Limitations of Prior Work: Almost all of these methods treat 2D projections and 3D point clouds as two independent modalities and merge them using straightforward feature concatenation. This approach has two fundamental flaws. First, it fails to establish a geometric correspondence between 2D and 3D, making it impossible to depict how 3D spatial distortions manifest on 2D projections and vice versa, thereby omitting the viewpoint-dependent perception mechanism. Second, it performs uniform global averaging, ignoring the selective attention of the human eye—humans do not score all regions of an object uniformly but are instead dominated by locally degraded and detail-sparse regions in their overall judgment.

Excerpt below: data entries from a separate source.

import Literature.Analysis.FluidPDE.CKNLocalRegularityRRSStep2
import HarnessLib

/-!
# A Caffarelli–Kohn–Nirenberg induction from the initial time, Step 2
(towards Barker–Prange 2020, Thm. 1 in the slab form used for Thm. 2)

Analysis/FluidPDE proofs file (theorems only, no definitions, no named facts) on the discharge
path of the named fact `Literature.Analysis.FluidPDE.BarkerPrange2020_thm2`
(`BarkerPrangeConcentration.lean`; T. Barker, C. Prange, Arch. Ration. Mech. Anal. 236 (2020) =
arXiv:1812.09115, Thm. 2), companion of `InitialTimeCKNStep3.lean` (see its module docstring
for the road taken: a Caffarelli–Kohn–Nirenberg induction from the initial time in the
scale-invariant normalisation, for the zero extension to negative times of a local energy
solution, whose local energy inequality carries the datum term `∫ |u₀|² φ(0, ·)`).

This file proves **Step 2** of that induction, `{(A'_k)}_{1 ≤ k ≤ n} ⟹ (B'_{n+1})`
(Robinson–Rodrigo–Sadowski 2016, proof of Thm. 15.3, Step 2, pp. 221–223, run with
`(A'_k) : C(r_k) + D_osc(r_k) ≤ ε₀^{2/3}` and concluding
`(B'_{n+1}) : A_ess(r_{n+1}) + E(r_{n+1}) ≤ C_B ε₀^{2/3}`), for triples `(u, p, G)` on a unit
cylinder `Q_1(z₀)` having all the properties of a suitable pair (`RRS2016.IsSuitablePair`:
classes, weak gradient, `div u = 0`, pressure equation) **except** that the local energy
inequality holds with a datum term,

  `2 ∫∫ |G|² φ ≤ ∫ |u₀|² φ(0, ·) + ∫∫ (|u|²(φₜ + Δφ) + (|u|² + 2p) u·∇φ)`  (`φ ≥ 0` a test on `Q_1(z₀)`),

where the datum `u₀` satisfies the Morrey-type smallness `∫_{B_ρ(a)} |u₀|² ≤ N ρ` (`0 < ρ ≤ 1`)
at the centre `a` of the induction, `N ≤ ε₀^{2/3}`:

* `BarkerPrange2020.ae_localEnergy_slice_of_integrable_datum` — the structure-free slicing of
  such an inequality (the proof of `ae_localEnergy_slice_of_integrable` with the datum term
  carried along: the time cut-offs `η_ε ∈ [0, 1]` only decrease it);
* `BarkerPrange2020.ae_localEnergy_slice_datum_of_forall_lt` — the sliced inequality below a
  time level for tests supported in `Q` below every `τ < T`;
* the ring sums in the scale-invariant normalisation (`lintegral_cube_le_of_hypA'`,
  `lintegral_presOsc_le_of_hypA'`, `lintegral_vel_presOsc_le'`, `lintegral_cube_grad_le'`,
  `pressure_presTest_bound_of_le`, `abs_setIntegral_cubic_le'`, `abs_setIntegral_pressure_le'`):
  with `∫∫_{Q_{r_k}} |u|³, ∫∫_{Q_{r_k}} |p - (p)_{r_k}|^{3/2} ≤ ε₀^{2/3} r_k²` the cubic term against
  `|∇φ_{n+1}| ≲ C₁ r² r_k⁻⁴` sums to `Σ_k 16 C₁ ε₀^{2/3} r² r_k⁻² ≤ (16/3) C₁ ε₀^{2/3}` plus the core
  `4 C₁ ε₀^{2/3}`, and the telescoped pressure term to `Σ_k c' C₁ r² r_k⁻² ε₀^{2/3} ≤ c' C₁ ε₀^{2/3}` —
  bounded, not decaying, which is all the scale-invariant induction needs;
* `BarkerPrange2020.lintegral_datum_le` — **the datum term is scale-invariantly small**:
  `∫ |u₀|² φ_{n+1}(0, ·) ≤ 4 C₁ N` (the slice `{t = 0}` of the ring decomposition of `Q_{1/2}(z)`:
  on the core `φ ≤ C₁ r⁻¹` against `∫_{B_r} |u₀|² ≤ N r`, on the `j`-th ring `φ ≤ C₁ r² r_{j+1}⁻³`
  against `∫_{B_{r_j}} |u₀|² ≤ N r_j`, and `Σ_j 8 C₁ N r² r_j⁻² ≤ (8/3) C₁ N`);
* `BarkerPrange2020.initialStep2` — Step 2 itself, with `C_B = C₁² (3/2) (42 + 2c')`,
  `c' = 256 + 136 c_χ` (`C₁` from Lemma 15.11, `c_χ` the gradient bound of the cylinder cut-offs).

## References

* T. Barker, C. Prange, Arch. Ration. Mech. Anal. 236 (2020) = arXiv:1812.09115, Thm. 1, §4.
  [BarkerPrange2020]
* J. C. Robinson, J. L. Rodrigo, W. Sadowski, *The three-dimensional Navier–Stokes equations*,
  CUP (2016), proof of Thm. 15.3, Step 2 (pp. 221–223), Lemma 15.11. [RobinsonRodrigoSadowski2016]
* L. Caffarelli, R. Kohn, L. Nirenberg, Comm. Pure Appl. Math. 35 (1982), Proposition 1, (2.5).
-/

noncomputable section
/-- **The finite second-order bound.** `χ` primitive, real, even mod `q > 1`; `f ≥ 0` non-increasing with
non-negative second differences on `[4, ∞)`; `5 ≤ A ≤ M + 2`. Then
`‖∑_{n=4}^{M+5} f(n)χ(n)‖ ≤ [∑_{m=6}^{A} f(m) + 10f(4) − 5f(5) − (A(A+3)/2)f(A+1) + (A(A+1)/2)f(A+2)]
 + (√q/2)·[(A+1)f(A+1) − A f(A+2)] + [9f(4) − 6f(5)] + 2q√q·f(M+4)`: the head `m ≤ A` by
`|S₂(m)| ≤ m(m+1)/2`, the tail `m > A` by `2|S₂(m)| ≤ m√q` (Louboutin's Lemma 10), the boundary at `N`
by `|S₂| ≤ q√q/2`. [cite: Bordignon2020, Theorem 2.1 (proof)] [cite: Louboutin2002EvenL1, Lemma 10 (37)] -/
theorem norm_sum_mul_apply_le_secondOrder (hq : 1 < q) (hχ : χ.IsPrimitive) (hquad : χ.IsQuadratic)
    (heven : χ.Even) (f : ℕ → ℝ) (hf0 : ∀ n, 4 ≤ n → 0 ≤ f n) (hmono : ∀ n, 4 ≤ n → f (n + 1) ≤ f n)
    (hconv : ∀ n, 4 ≤ n → 0 ≤ secondDiff f n) {A M : ℕ} (hA : 5 ≤ A) (hAM : A ≤ M + 2) :
    ‖∑ n ∈ Ico 4 (M + 6), (f n : ℂ) * χ (n : ZMod q)‖ ≤
      ((∑ m ∈ Ico 6 (A + 1), f m) + 10 * f 4 - 5 * f 5 - ((A : ℝ) * (A + 3) / 2) * f (A + 1) +
          ((A : ℝ) * (A + 1) / 2) * f (A + 2)) +
        Real.sqrt q / 2 * (((A : ℝ) + 1) * f (A + 1) - (A : ℝ) * f (A + 2)) +
        (9 * f 4 - 6 * f 5) + 2 * q * Real.sqrt q * f (M + 4) := by
  rw [sum_mul_apply_eq_secondOrder χ f M]
  have hS : 0 ≤ Real.sqrt q := Real.sqrt_nonneg _
  -- split the `a_m S₂(m)` sum at `A`
  rw [← sum_Ico_consecutive _ (show 4 ≤ A + 1 by omega) (show A + 1 ≤ M + 4 by omega)]
  -- head
  have hhead : ‖∑ m ∈ Ico 4 (A + 1), (secondDiff f m : ℂ) * doubleSum χ m‖ ≤
      (∑ m ∈ Ico 6 (A + 1), f m) + 10 * f 4 - 5 * f 5 - ((A : ℝ) * (A + 3) / 2) * f (A + 1) +
        ((A : ℝ) * (A + 1) / 2) * f (A + 2) := by
    rw [← sum_triangular_mul_secondDiff f hA]
    refine (norm_sum_le _ _).trans (sum_le_sum fun m hm => ?_)
    have hm4 : 4 ≤ m := (mem_Ico.mp hm).1
    rw [norm_mul, Complex.norm_real, Real.norm_eq_abs, abs_of_nonneg (hconv m hm4), mul_comm]
    have := norm_doubleSum_le_triangle χ m
    have hc := hconv m hm4
    calc ‖doubleSum χ m‖ * secondDiff f m ≤ ((m : ℝ) * (m + 1) / 2) * secondDiff f m :=
          mul_le_mul_of_nonneg_right this hc
      _ = _ := rfl
  -- tail
  have htail : ‖∑ m ∈ Ico (A + 1) (M + 4), (secondDiff f m : ℂ) * doubleSum χ m‖ ≤
      Real.sqrt q / 2 * (((A : ℝ) + 1) * f (A + 1) - (A : ℝ) * f (A + 2)) := by
    obtain ⟨j, hj⟩ : ∃ j, M + 4 = A + 1 + j + 1 := ⟨M + 2 - A, by omega⟩
    have hle := sum_nat_mul_secondDiff_le f (L := A + 1) j (fun n hn => hf0 n (by omega))
      (fun n hn => hmono n (by omega))
    rw [← hj] at hle
    refine (norm_sum_le _ _).trans ?_
    calc ∑ m ∈ Ico (A + 1) (M + 4), ‖(secondDiff f m : ℂ) * doubleSum χ m‖
        ≤ ∑ m ∈ Ico (A + 1) (M + 4), secondDiff f m * ((m : ℝ) * Real.sqrt q / 2) := by
          refine sum_le_sum fun m hm => ?_
          have hm4 : 4 ≤ m := by have := (mem_Ico.mp hm).1; omega
          rw [norm_mul, Complex.norm_real, Real.norm_eq_abs, abs_of_nonneg (hconv m hm4)]
          refine mul_le_mul_of_nonneg_left ?_ (hconv m hm4)
          have := two_mul_norm_doubleSum_le χ hq hχ heven m
          linarith
      _ = Real.sqrt q / 2 * ∑ m ∈ Ico (A + 1) (M + 4), (m : ℝ) * secondDiff f m := by
          rw [mul_sum]; refine sum_congr rfl fun m _ => ?_; ring
      _ ≤ Real.sqrt q / 2 * (((A : ℝ) + 1) * f (A + 1) - (A : ℝ) * f (A + 2)) := by
          refine mul_le_mul_of_nonneg_left ?_ (by positivity)
          rw [show A + 1 + 1 = A + 2 by ring] at hle
          push_cast at hle
          linarith
  -- boundary at `N`
  have hE : ‖(f (M + 4) : ℂ) * doubleSum χ (M + 4) + (f (M + 5) : ℂ) * doubleSum χ (M + 5) -
      2 * (f (M + 5) : ℂ) * doubleSum χ (M + 4)‖ ≤ 2 * q * Real.sqrt q * f (M + 4) := by
    have hC4 := norm_doubleSum_le_uniform χ hq hχ heven (M + 4)
    have hC5 := norm_doubleSum_le_uniform χ hq hχ heven (M + 5)
    have hf4 := hf0 (M + 4) (by omega)
    have hf5 := hf0 (M + 5) (by omega)
    have hf54 : f (M + 5) ≤ f (M + 4) := hmono (M + 4) (by omega)
    calc ‖(f (M + 4) : ℂ) * doubleSum χ (M + 4) + (f (M + 5) : ℂ) * doubleSum χ (M + 5) -
          2 * (f (M + 5) : ℂ) * doubleSum χ (M + 4)‖
        ≤ ‖(f (M + 4) : ℂ) * doubleSum χ (M + 4)‖ + ‖(f (M + 5) : ℂ) * doubleSum χ (M + 5)‖ +
            ‖2 * (f (M + 5) : ℂ) * doubleSum χ (M + 4)‖ := norm_sub_le_of_le (norm_add_le _ _) le_rfl
      _ = f (M + 4) * ‖doubleSum χ (M + 4)‖ + f (M + 5) * ‖doubleSum χ (M + 5)‖ +
            2 * f (M + 5) * ‖doubleSum χ (M + 4)‖ := by
          simp only [norm_mul, Complex.norm_real, Real.norm_eq_abs, abs_of_nonneg hf4, abs_of_nonneg hf5,
            Complex.norm_ofNat]
      _ ≤ f (M + 4) * ((q : ℝ) * Real.sqrt q / 2) + f (M + 4) * ((q : ℝ) * Real.sqrt q / 2) +
            2 * f (M + 4) * ((q : ℝ) * Real.sqrt q / 2) := by
          gcongr
      _ = 2 * q * Real.sqrt q * f (M + 4) := by ring
  -- boundary at `4`
  have hB := norm_boundary_four_le χ hquad (hmono 4 le_rfl) (hf0 5 (by norm_num))
  -- assemble
  calc ‖(∑ m ∈ Ico 4 (A + 1), (secondDiff f m : ℂ) * doubleSum χ m +
          ∑ m ∈ Ico (A + 1) (M + 4), (secondDiff f m : ℂ) * doubleSum χ m) +
        ((f (M + 4) : ℂ) * doubleSum χ (M + 4) + (f (M + 5) : ℂ) * doubleSum χ (M + 5) -
          2 * (f (M + 5) : ℂ) * doubleSum χ (M + 4)) +
        (-2 * (f 4 : ℂ) * doubleSum χ 3 + (f 4 : ℂ) * doubleSum χ 2 + (f 5 : ℂ) * doubleSum χ 3)‖
      ≤ (‖∑ m ∈ Ico 4 (A + 1), (secondDiff f m : ℂ) * doubleSum χ m‖ +
          ‖∑ m ∈ Ico (A + 1) (M + 4), (secondDiff f m : ℂ) * doubleSum χ m‖) +
        ‖(f (M + 4) : ℂ) * doubleSum χ (M + 4) + (f (M + 5) : ℂ) * doubleSum χ (M + 5) -
          2 * (f (M + 5) : ℂ) * doubleSum χ (M + 4)‖ +
        ‖-2 * (f 4 : ℂ) * doubleSum χ 3 + (f 4 : ℂ) * doubleSum χ 2 + (f 5 : ℂ) * doubleSum χ 3‖ :=
        (norm_add_le _ _).trans (add_le_add ((norm_add_le _ _).trans (add_le_add (norm_add_le _ _) le_rfl))
          le_rfl)
    _ ≤ _ := by linarith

Key Challenge: The Human Visual System (HVS) processes 3D stimuli holistically, treating surface geometry and texture as perceptually inseparable. However, existing methods decouple them in implementation, resulting in "multi-view" pipelines that do not reflect true cognitive multi-view integration.

Goal: Design an evaluation framework that explicitly models three major HVS mechanisms: (1) viewpoint-dependent processing, (2) selective attention, and (3) multi-view integration.

Key Insight: The key observation is that "there should be a precise spatial correspondence between 2D pixels and 3D sub-point clouds." By projecting rays from the viewpoints of a regular icosahedron and calculating the intersection of these rays with the point cloud, they can anchor each key 2D pixel to its corresponding 3D local sub-point cloud visible from that viewpoint. This couples texture distortion (fine-grained 2D) and geometric distortion (coarse-grained 3D) onto the same viewpoint.

Core Idea: Replace the naive concatenation of 2D/3D as independent modalities with "ray-reprojection-based 2D-3D correspondence + reinforcement learning-based quality-salient sub-point cloud selection + global viewpoint attention aggregation" to truly simulate the human eye's perception of 3D objects.

Method¶

Overall Architecture¶

R3-PCQA is an end-to-end NR-PCQA framework. Given a point cloud \(X\), it first projects the point cloud from \(V=20\) uniform viewpoints of an icosahedron to obtain 2D images \(I_v\), and establishes precise 2D pixel-to-3D sub-point cloud correspondences at each viewpoint via geometry-aware reprojection (obtaining \(N=9\) candidate sub-point clouds per viewpoint). These candidates are sent to the local viewpoint encoder, in which an embedded QSS (Quality-Salient Sub-point-cloud Selector) utilizes a reinforcement learning policy network to select only one sub-point cloud most likely to determine quality from the 9 candidates, based on the 2D context of that viewpoint. The geometric features of the selected sub-point cloud are fused with the 2D texture features to generate a "local viewpoint token" \(z_v\). Finally, global viewpoint attention adaptively aggregates the tokens of all viewpoints to predict the global quality score \(\hat{y}\). The entire model is trained using two-stage curriculum learning: first warming up (with QSS disabled, randomly selecting sub-point clouds) to let the encoder learn general representations, then activating QSS for joint policy training via REINFORCE.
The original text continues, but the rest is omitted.